▸ Given entries
+===+
/-- On `γ(s)` the three mixed second partials are `18s¹⁶⁰, 14s¹⁵⁶, 24s¹⁵⁴` — all `2·(…)`: in characteristic 2 the
tangent quadric along `γ` is diagonal and no first partial of `fW` acquires a linear term there (contrast
`W2_grad_Dy`). [folklore] -/
theorem W2_cross_gamma :
    gammaW (Dyz : (MvPolynomial (Fin 5) R)) = 18 * X 0 ^ 160 ∧ gammaW (Dyw : (MvPolynomial (Fin 5) R)) = 14 * X 0 ^ 156 ∧ gammaW (Dzw : (MvPolynomial (Fin 5) R)) = 24 * X 0 ^ 154 := by
  refine ⟨?_, ?_, ?_⟩
  · simp only [gammaW, Dyz, map_add, map_mul, map_pow, bind₁_X_right, Matrix.cons_val_zero, Matrix.cons_val_one,
      Matrix.cons_val, map_ofNat]; ring
  · simp only [gammaW, Dyw, map_add, map_mul, map_pow, bind₁_X_right, Matrix.cons_val_zero, Matrix.cons_val_one,
      Matrix.cons_val, map_ofNat]; ring
  · simp only [gammaW, Dzw, map_add, map_mul, map_pow, bind₁_X_right, Matrix.cons_val_zero, Matrix.cons_val_one,
      Matrix.cons_val, map_ofNat]; ring

/-! ### The origin: linear forms vanishing on `γ` -/

/-- The weights `w = (99,18,20,24,29)` of `γ`. [folklore] -/
def gammaWeights : Fin 5 → ℕ := ![99, 18, 20, 24, 29]

/-- `γ` as a map to the polynomial ring in one variable `s`: `xᵢ ↦ s^{wᵢ}`. [folklore] -/
noncomputable def gammaP : (MvPolynomial (Fin 5) R) →ₐ[R] Polynomial R :=
  MvPolynomial.aeval (R := R) (S₁ := Polynomial R) (fun i : Fin 5 => (Polynomial.X : Polynomial R) ^ gammaWeights i)

/-- The maximal ideal `𝔪 = (x,y,z,w,v)` of the origin of `𝔸⁵`. [folklore] -/
noncomputable def M5 : Ideal (MvPolynomial (Fin 5) R) := Ideal.span (Set.range (X : Fin 5 → (MvPolynomial (Fin 5) R)))

/-- `γ*(𝔪) ⊆ (s¹⁸)`: every weight is `≥ 18`. [folklore] -/
theorem map_gammaP_M5 :
    Ideal.map gammaP (M5 : Ideal (MvPolynomial (Fin 5) R)) ≤ Ideal.span {(Polynomial.X : Polynomial R) ^ 18} := by
  rw [M5, Ideal.map_span, Ideal.span_le]
  rintro g ⟨g', ⟨i, rfl⟩, rfl⟩
  simp only [gammaP, MvPolynomial.aeval_X, SetLike.mem_coe]
  refine Ideal.mem_span_singleton.2 (pow_dvd_pow _ ?_)
  fin_cases i <;> simp [gammaWeights]

/-- `γ*(𝔪²) ⊆ (s³⁶)`. [folklore] -/
theorem gammaP_of_mem_sq {r : (MvPolynomial (Fin 5) R)} (hr : r ∈ (M5 : Ideal (MvPolynomial (Fin 5) R)) ^ 2) :
    ∃ q : Polynomial R, gammaP r = (Polynomial.X : Polynomial R) ^ 36 * q := by
  have h1 := Ideal.mem_map_of_mem gammaP hr
  rw [Ideal.map_pow] at h1
  have h2 : Ideal.map gammaP (M5 : Ideal (MvPolynomial (Fin 5) R)) ^ 2 ≤ Ideal.span {(Polynomial.X : Polynomial R) ^ 36} := by
    have h := Ideal.pow_right_mono (map_gammaP_M5 (R := R)) 2
    rw [Ideal.span_singleton_pow, ← pow_mul] at h
    exact h
  obtain ⟨a, ha⟩ := Ideal.mem_span_singleton'.mp (h2 h1)
  exact ⟨a, by rw [← ha, mul_comm]⟩

/-- **`t(0) ≤ 1` for W2.** If a germ `h = c_x x + c_y y + c_z z + c_w w + c_v v + r`, `r ∈ 𝔪²`, vanishes identically
on `γ` (as every element of `℘(E,1)_0` does, `γ ⊂ Sing(E)` — (℘-geo) level 0), then `c_y = c_z = c_w = c_v = 0`: the
coefficients of `s¹⁸, s²⁰, s²⁴, s²⁹` in `h(γ(s))` are exactly these (all weights of `𝔪²` are `≥ 36`). [folklore] -/
theorem origin_linear_coeffs (cx cy cz cw cv : R) {r : (MvPolynomial (Fin 5) R)} (hr : r ∈ (M5 : Ideal (MvPolynomial (Fin 5) R)) ^ 2)
    (h : gammaP (C cx * X 0 + C cy * X 1 + C cz * X 2 + C cw * X 3 + C cv * X 4 + r) = 0) :
    cy = 0 ∧ cz = 0 ∧ cw = 0 ∧ cv = 0 := by
  obtain ⟨q, hq⟩ := gammaP_of_mem_sq hr
  have e : gammaP (C cx * X 0 + C cy * X 1 + C cz * X 2 + C cw * X 3 + C cv * X 4 + r) =
      Polynomial.C cx * Polynomial.X ^ 99 + Polynomial.C cy * Polynomial.X ^ 18 + Polynomial.C cz * Polynomial.X ^ 20
        + Polynomial.C cw * Polynomial.X ^ 24 + Polynomial.C cv * Polynomial.X ^ 29 + Polynomial.X ^ 36 * q := by
    rw [map_add, hq]
    simp only [map_add, map_mul, gammaP, gammaWeights, MvPolynomial.aeval_X, MvPolynomial.algHom_C,
      Polynomial.algebraMap_eq, Matrix.cons_val_zero, Matrix.cons_val_one, Matrix.cons_val]
  rw [e] at h
  have c18 := congrArg (Polynomial.coeff · 18) h
  have c20 := congrArg (Polynomial.coeff · 20) h
  have c24 := congrArg (Polynomial.coeff · 24) h
  have c29 := congrArg (Polynomial.coeff · 29) h
  simp only [Polynomial.coeff_add, Polynomial.coeff_C_mul, Polynomial.coeff_X_pow, Polynomial.coeff_X_pow_mul',
    Polynomial.coeff_zero] at c18 c20 c24 c29
  norm_num at c18 c20 c24 c29
  exact ⟨c18, c20, c24, c29⟩

end W2

end Summit.ResolutionOfSingularities.ResolutionOfSingularities.Theorems.CampaignW32WQTopLocus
+===+
▸ How to complete this task
Repeat exactly the lines of the material above, taking the first line, the line with "def gammaWeights : Fin", and every line between them.

▸ Output for this exercise
/-- On `γ(s)` the three mixed second partials are `18s¹⁶⁰, 14s¹⁵⁶, 24s¹⁵⁴` — all `2·(…)`: in characteristic 2 the
tangent quadric along `γ` is diagonal and no first partial of `fW` acquires a linear term there (contrast
`W2_grad_Dy`). [folklore] -/
theorem W2_cross_gamma :
    gammaW (Dyz : (MvPolynomial (Fin 5) R)) = 18 * X 0 ^ 160 ∧ gammaW (Dyw : (MvPolynomial (Fin 5) R)) = 14 * X 0 ^ 156 ∧ gammaW (Dzw : (MvPolynomial (Fin 5) R)) = 24 * X 0 ^ 154 := by
  refine ⟨?_, ?_, ?_⟩
  · simp only [gammaW, Dyz, map_add, map_mul, map_pow, bind₁_X_right, Matrix.cons_val_zero, Matrix.cons_val_one,
      Matrix.cons_val, map_ofNat]; ring
  · simp only [gammaW, Dyw, map_add, map_mul, map_pow, bind₁_X_right, Matrix.cons_val_zero, Matrix.cons_val_one,
      Matrix.cons_val, map_ofNat]; ring
  · simp only [gammaW, Dzw, map_add, map_mul, map_pow, bind₁_X_right, Matrix.cons_val_zero, Matrix.cons_val_one,
      Matrix.cons_val, map_ofNat]; ring

/-! ### The origin: linear forms vanishing on `γ` -/

/-- The weights `w = (99,18,20,24,29)` of `γ`. [folklore] -/
def gammaWeights : Fin 5 → ℕ := ![99, 18, 20, 24, 29]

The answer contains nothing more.